NSE value between 0.0 and 1 is considered acceptable with 1 being the
optimal value indicating the plot of observed versus simulated fits
perfectly (Nash and Sutcliffe 1970; Moriasi, Arnold et al. 2007). For
R2, the higher the value the lesser the error variance
and values greater than 0.5 are considered to be acceptable (Santhi,
Arnold et al. 2001; Moriasi, Arnold et al. 2007). Negative PBIAS means
overestimation and positive PBIAS means underestimation, with 0 being
the optimal value. RSR ranges from 0.0 to a positive large number, with
0.0 being the optimal condition meaning the RMSE is zero. The lower RSR,
the lower residual variation, indicating better model performance
(Moriasi, Arnold et al. 2007). NSE, R2, and RSR are
unitless and PBAIS has the unit of the constituent being evaluated which
for our case is cms (m3/s). The global sensitivity
analysis (where all parameters are allowed to change through analysis)
were carried out through SWAT_CUP to prioritize the most responsive
parameters and remove parameters with smaller sensitivity from further
sampling (Abbaspour, Yang et al. 2007). Through the SA, a multiple
regression analysis was used to determine the parameter sensitivity
statistics (t-stat and p-value) (Abbaspour 2015). t-stat and p-value
were used to describe the relative significance and significance of
sensitivity, respectively (Chanapathi, Thatikonda et al. 2018).
Sensitive parameters correspond to larger absolute t-stat values among
the parameters and to smaller p-values (close to 0; commonly accepted
threshold is 0.05) (Abbaspour 2015). The SA results are shown in Table
7. Based on the sensitivity analysis the following parameter were
identified as responsive: SOL_AWC (Available water capacity of the soil
layer), RCHRG_DP (Deep aquifer percolation fraction), CH_K2 (Effective
hydraulic conductivity in main channel alluvium), SLSUBBSN (Average
Slope Length), ESCO (Soil evaporation compensation coefficient), GWQMN
(Threshold water level in the shallow aquifer for the base flow), and
ALPHA_BF (Baseflow alpha factor). Table 8 shows final parameters and
their fitted values. It is worth to mention that the SA result is the
prediction of the average changes of the objective function being
produced by changes in a given parameter as other parameters are also
changing (Khalid, Ali et al. 2016). p-factor and r-factor were also
considered for SUFI2 performance evaluation as well as measuring the
goodness of calibration (Abbaspour, Johnson et al. 2004; Abbaspour, Yang
et al. 2007). p-factor is the percentage of observations covered by the
95PPU and r-factor is the ratio of the 95PPU average thickness and the
standard deviation of the observations (Abbaspour 2015; Abbaspour,
Rouholahnejad et al. 2015). The extent from 2.5% to 97.5% of the
cumulative distribution of the simulated variable resulting from the
Latin hypercube sampling is 95PPU (Abbaspour, Johnson et al. 2004;
Abbaspour, Yang et al. 2007; Abbaspour, Rouholahnejad et al. 2015).
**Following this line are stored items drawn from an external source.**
/-- **The `SU(3)` spectral kernel as shipped is an exact transport of Haar with the booked density.**
Box flow `χ` on `B = (0,1)²` with `HasJacobian (Leb|_B) χ Jχ`, `χ(B) ⊆ B`; shipped eigenvalue map `f`
MEASURABLE, permutation-equivariant and unimodularity/unit-product preserving AT INJECTIVE unimodular
spectra, with `f(e^{ix(QTa)}) = e^{ix(QT(χa))}` on `B`; shipped kernel `h` MEASURABLE, following the
spectral recipe of `f` in every unitary diagonalization WITH INJECTIVE SPECTRUM; spectral datum `JD`
measurable, symmetric at injective spectra, with the booked box-coordinate value on `B`
(`JD·|Δ|²/3! = (D(χa)·Jχ(a)/D(a))·|Δ'|²/3!`, `D = |det d(Q∘T)|`); shipped density `J` MEASURABLE with `J W = JD d` in
every unitary diagonalization with injective `d`.  Then `HasJacobian (Haar SU(3)) h J`. -/
theorem hasJacobian_spectralKernel_su3_polar_shipped
    {f : (Fin 3 → ℂ) → (Fin 3 → ℂ)} (hfm : Measurable f)
    (hfperm : ∀ (σ : Equiv.Perm (Fin 3)) (d : Fin 3 → ℂ), (∀ i, ‖d i‖ = 1) → Function.Injective d →
      f (fun i => d (σ i)) = fun i => f d (σ i))
    {χ : (Fin 2 → ℝ) → (Fin 2 → ℝ)} {Jχ : (Fin 2 → ℝ) → ℝ≥0∞}
    (hχ : HasJacobian (volume.restrict (Set.pi univ fun _ : Fin 2 => Ioo (0 : ℝ) 1)) χ Jχ)
    (hχbox : ∀ a ∈ Set.pi univ (fun _ : Fin 2 => Ioo (0 : ℝ) 1), χ a ∈ Set.pi univ fun _ : Fin 2 => Ioo (0 : ℝ) 1)
    (hfG : ∀ a ∈ Set.pi univ (fun _ : Fin 2 => Ioo (0 : ℝ) 1),
      f (fun i => (Circle.exp ((![(Q (T a)) 0, (Q (T a)) 1, -((Q (T a)) 0 + (Q (T a)) 1)] : Fin 3 → ℝ) i) : ℂ)) =
        fun i => (Circle.exp ((![(Q (T (χ a))) 0, (Q (T (χ a))) 1,
          -((Q (T (χ a))) 0 + (Q (T (χ a))) 1)] : Fin 3 → ℝ) i) : ℂ))
    {h : Matrix.specialUnitaryGroup (Fin 3) ℂ → Matrix.specialUnitaryGroup (Fin 3) ℂ} (hhm : Measurable h)
    (hagree : ∀ (Q : Matrix.specialUnitaryGroup (Fin 3) ℂ) (V : Matrix (Fin 3) (Fin 3) ℂ) (d : Fin 3 → ℂ),
      V ∈ Matrix.unitaryGroup (Fin 3) ℂ → Function.Injective d →
        (Q : Matrix (Fin 3) (Fin 3) ℂ) = V * diagonal d * star V →
        ((h Q : Matrix.specialUnitaryGroup (Fin 3) ℂ) : Matrix (Fin 3) (Fin 3) ℂ) = V * diagonal (f d) * star V)
    (hf1 : ∀ d : Fin 3 → ℂ, (∀ i, ‖d i‖ = 1) → Function.Injective d → ∀ i, ‖f d i‖ = 1)
    (hfdet : ∀ d : Fin 3 → ℂ, (∀ i, ‖d i‖ = 1) → Function.Injective d → ∏ i, d i = 1 → ∏ i, f d i = 1)
    {JD : (Fin 3 → ℂ) → ℝ≥0∞} (hJDm : Measurable JD)
    (hJDperm : ∀ (σ : Equiv.Perm (Fin 3)) (d : Fin 3 → ℂ), Function.Injective d → JD (fun i => d (σ i)) = JD d)
    (hJchart : ∀ a ∈ Set.pi univ (fun _ : Fin 2 => Ioo (0 : ℝ) 1),
      JD (fun i => (Circle.exp ((![(Q (T a)) 0, (Q (T a)) 1, -((Q (T a)) 0 + (Q (T a)) 1)] : Fin 3 → ℝ) i) : ℂ)) *
          ENNReal.ofReal ((∏ i, ∏ k ∈ Finset.univ.erase i,
            ‖(Circle.exp ((![(Q (T a)) 0, (Q (T a)) 1, -((Q (T a)) 0 + (Q (T a)) 1)] : Fin 3 → ℝ) i) : ℂ) -
              (Circle.exp ((![(Q (T a)) 0, (Q (T a)) 1, -((Q (T a)) 0 + (Q (T a)) 1)] : Fin 3 → ℝ) k) : ℂ)‖) /
                (Fintype.card (Fin 3)).factorial) =
        (ENNReal.ofReal |(-2 * Real.sqrt 3 * (T (χ a)) 1) * (π / 3 * (π / (Real.sqrt 3 * Real.cos (π / 3 * (χ a) 0 - π / 6))))| *
            Jχ a /
          ENNReal.ofReal |(-2 * Real.sqrt 3 * (T a) 1) * (π / 3 * (π / (Real.sqrt 3 * Real.cos (π / 3 * a 0 - π / 6))))|) *
          ENNReal.ofReal ((∏ i, ∏ k ∈ Finset.univ.erase i,
            ‖(Circle.exp ((![(Q (T (χ a))) 0, (Q (T (χ a))) 1, -((Q (T (χ a))) 0 + (Q (T (χ a))) 1)] : Fin 3 → ℝ) i) : ℂ) -
              (Circle.exp ((![(Q (T (χ a))) 0, (Q (T (χ a))) 1, -((Q (T (χ a))) 0 + (Q (T (χ a))) 1)] :
                Fin 3 → ℝ) k) : ℂ)‖) / (Fintype.card (Fin 3)).factorial))
    {J : Matrix.specialUnitaryGroup (Fin 3) ℂ → ℝ≥0∞} (hJm : Measurable J)
    (hJspec : ∀ (W : Matrix.specialUnitaryGroup (Fin 3) ℂ) (V : Matrix (Fin 3) (Fin 3) ℂ) (d : Fin 3 → ℂ),
      V ∈ Matrix.unitaryGroup (Fin 3) ℂ → Function.Injective d →
        (W : Matrix (Fin 3) (Fin 3) ℂ) = V * diagonal d * star V → J W = JD d) :
    HasJacobian (haarProbability (Matrix.specialUnitaryGroup (Fin 3) ℂ)) h J := by
  classical
  obtain ⟨E, -, hE⟩ := exists_angleChart_su3
  -- wall-identity modifications
  obtain ⟨f', hf'm, hf'reg, hf'wall⟩ := exists_wallId_eigenvalueMap hfm
  obtain ⟨h', hh'm, hh'reg, hh'wall⟩ := exists_wallId_kernel hhm
  obtain ⟨JD', hJD'm, hJD'reg, hJD'wall⟩ := exists_wallId_datum hJDm
  have hSep : MeasurableSet {W : Matrix.specialUnitaryGroup (Fin 3) ℂ |
      (W : Matrix (Fin 3) (Fin 3) ℂ).charpoly.Separable} := by
    have h0 := Literature.MathematicalPhysics.QuantumFieldTheory.Balaban1983to89.HaarRegularElementsNull.measurableSet_specialUnitaryGroup_setOf_not_separable
      (n := Fin 3)
    have heq : {W : Matrix.specialUnitaryGroup (Fin 3) ℂ | (W : Matrix (Fin 3) (Fin 3) ℂ).charpoly.Separable} =
        {W : Matrix.specialUnitaryGroup (Fin 3) ℂ | ¬ (W : Matrix (Fin 3) (Fin 3) ℂ).charpoly.Separable}ᶜ := by
      ext W
      simp
    rw [heq]
    exact h0.compl
  set J' : Matrix.specialUnitaryGroup (Fin 3) ℂ → ℝ≥0∞ := fun W =>
    if (W : Matrix (Fin 3) (Fin 3) ℂ).charpoly.Separable then J W else 1 with hJ'def
  have hJ'm : Measurable J' := Measurable.ite hSep hJm measurable_const
  have hJ'reg : ∀ W : Matrix.specialUnitaryGroup (Fin 3) ℂ,
      (W : Matrix (Fin 3) (Fin 3) ℂ).charpoly.Separable → J' W = J W := fun W hW => if_pos hW
  have hJ'wall : ∀ W : Matrix.specialUnitaryGroup (Fin 3) ℂ,
      ¬ (W : Matrix (Fin 3) (Fin 3) ℂ).charpoly.Separable → J' W = 1 := fun W hW => if_neg hW
  -- alcove spectra are injective
  have hinjB : ∀ a ∈ Set.pi univ (fun _ : Fin 2 => Ioo (0 : ℝ) 1),
      Function.Injective fun i : Fin 3 =>
        (Circle.exp ((![(Q (T a)) 0, (Q (T a)) 1, -((Q (T a)) 0 + (Q (T a)) 1)] : Fin 3 → ℝ) i) : ℂ) := by
    intro a ha
    have hA : Q (T a) ∈ {θ : Fin 2 → ℝ | θ 0 < θ 1 ∧ θ 1 < -(θ 0 + θ 1) ∧ -(θ 0 + θ 1) < θ 0 + 2 * π} := by
      rw [← image_polarChart_su3 hT hQ]
      exact ⟨a, ha, rfl⟩
    obtain ⟨h0, h1, h2⟩ := hA
    intro i j hij
    by_contra hne
    refine angleChart_su3_regular hE h0 h1 h2 i j hne ?_
    rw [hE, hE]
    exact hij
  -- the everywhere hypotheses for the primed data
  have hfG' : ∀ a ∈ Set.pi univ (fun _ : Fin 2 => Ioo (0 : ℝ) 1),
      f' (fun i => (Circle.exp ((![(Q (T a)) 0, (Q (T a)) 1, -((Q (T a)) 0 + (Q (T a)) 1)] : Fin 3 → ℝ) i) : ℂ)) =
        fun i => (Circle.exp ((![(Q (T (χ a))) 0, (Q (T (χ a))) 1,
          -((Q (T (χ a))) 0 + (Q (T (χ a))) 1)] : Fin 3 → ℝ) i) : ℂ) := by
    intro a ha
    rw [hf'reg _ (hinjB a ha)]
    exact hfG a ha
  have hJchart' : ∀ a ∈ Set.pi univ (fun _ : Fin 2 => Ioo (0 : ℝ) 1),
      JD' (fun i => (Circle.exp ((![(Q (T a)) 0, (Q (T a)) 1, -((Q (T a)) 0 + (Q (T a)) 1)] : Fin 3 → ℝ) i) : ℂ)) *
          ENNReal.ofReal ((∏ i, ∏ k ∈ Finset.univ.erase i,
            ‖(Circle.exp ((![(Q (T a)) 0, (Q (T a)) 1, -((Q (T a)) 0 + (Q (T a)) 1)] : Fin 3 → ℝ) i) : ℂ) -
              (Circle.exp ((![(Q (T a)) 0, (Q (T a)) 1, -((Q (T a)) 0 + (Q (T a)) 1)] : Fin 3 → ℝ) k) : ℂ)‖) /
                (Fintype.card (Fin 3)).factorial) =
        (ENNReal.ofReal |(-2 * Real.sqrt 3 * (T (χ a)) 1) * (π / 3 * (π / (Real.sqrt 3 * Real.cos (π / 3 * (χ a) 0 - π / 6))))| *
            Jχ a /
          ENNReal.ofReal |(-2 * Real.sqrt 3 * (T a) 1) * (π / 3 * (π / (Real.sqrt 3 * Real.cos (π / 3 * a 0 - π / 6))))|) *
          ENNReal.ofReal ((∏ i, ∏ k ∈ Finset.univ.erase i,
            ‖(Circle.exp ((![(Q (T (χ a))) 0, (Q (T (χ a))) 1, -((Q (T (χ a))) 0 + (Q (T (χ a))) 1)] : Fin 3 → ℝ) i) : ℂ) -
              (Circle.exp ((![(Q (T (χ a))) 0, (Q (T (χ a))) 1, -((Q (T (χ a))) 0 + (Q (T (χ a))) 1)] :
                Fin 3 → ℝ) k) : ℂ)‖) / (Fintype.card (Fin 3)).factorial) := by
    intro a ha
    rw [hJD'reg _ (hinjB a ha)]
    exact hJchart a ha
  have key : HasJacobian (haarProbability (Matrix.specialUnitaryGroup (Fin 3) ℂ)) h' J' :=
    hasJacobian_spectralKernel_su3_booked_polarBoxFlow hT hQ hf'm (perm_wallId hf'reg hf'wall hfperm) hχ hχbox hfG'
      (hagree_wallId hf'reg hf'wall hagree hh'reg hh'wall) (norm_wallId hf'reg hf'wall hf1)
      (prod_wallId hf'reg hf'wall hfdet) hJD'm (perm_wallId_datum hJD'reg hJD'wall hJDperm) hJchart'
      (spec_wallId_datum hJD'reg hJD'wall hJspec hJ'reg hJ'wall)
  -- back to the shipped `h`, `J`: they agree with the primed ones off the (Haar-null) walls
  exact key.congr_ae_map (ae_eq_of_eqOn_separable fun W hW => (hh'reg W hW).symm)
    (ae_eq_of_eqOn_separable fun W hW => (hJ'reg W hW).symm) hhm hJm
p-factor ranges from 0 to 1; p-factor greater than 0.7 means acceptable
goodness of fit; r-factor varies between 0 and infinity; here r-factor
less than 1.5 was considered satisfactory (Abbaspour, Johnson et al.
2004; Abbaspour, Yang et al. 2007; Abbaspour 2015; Abbaspour,
Rouholahnejad et al. 2015). Table 6 shows the goodness of fit metrics.
The selected parameters were used to calibrate SWAT at two USGS site
(Newton (USGS2361000) and Bellwood (USGS2361500)) for subbasins 29 and
52, respectively. Observed data from the later site is used for SA and
uncertainty analysis. The number of simulations was 450 with 4
iteration. SWAT was performed for period from 1998 to 2013. From 1998 to
2000 was considered as warm up; from 2001 to 2010 was the calibration
period and from 2010 to 2013 was the validation period. Given the final
values for the model performance metrics (Table 6) and the accepted
thresholds, it was determined SWAT stream flow estimation for the UCS
was efficient. Figure 2 shows the calibration result for both
calibration (2001-2010) and validation period (2011-2013).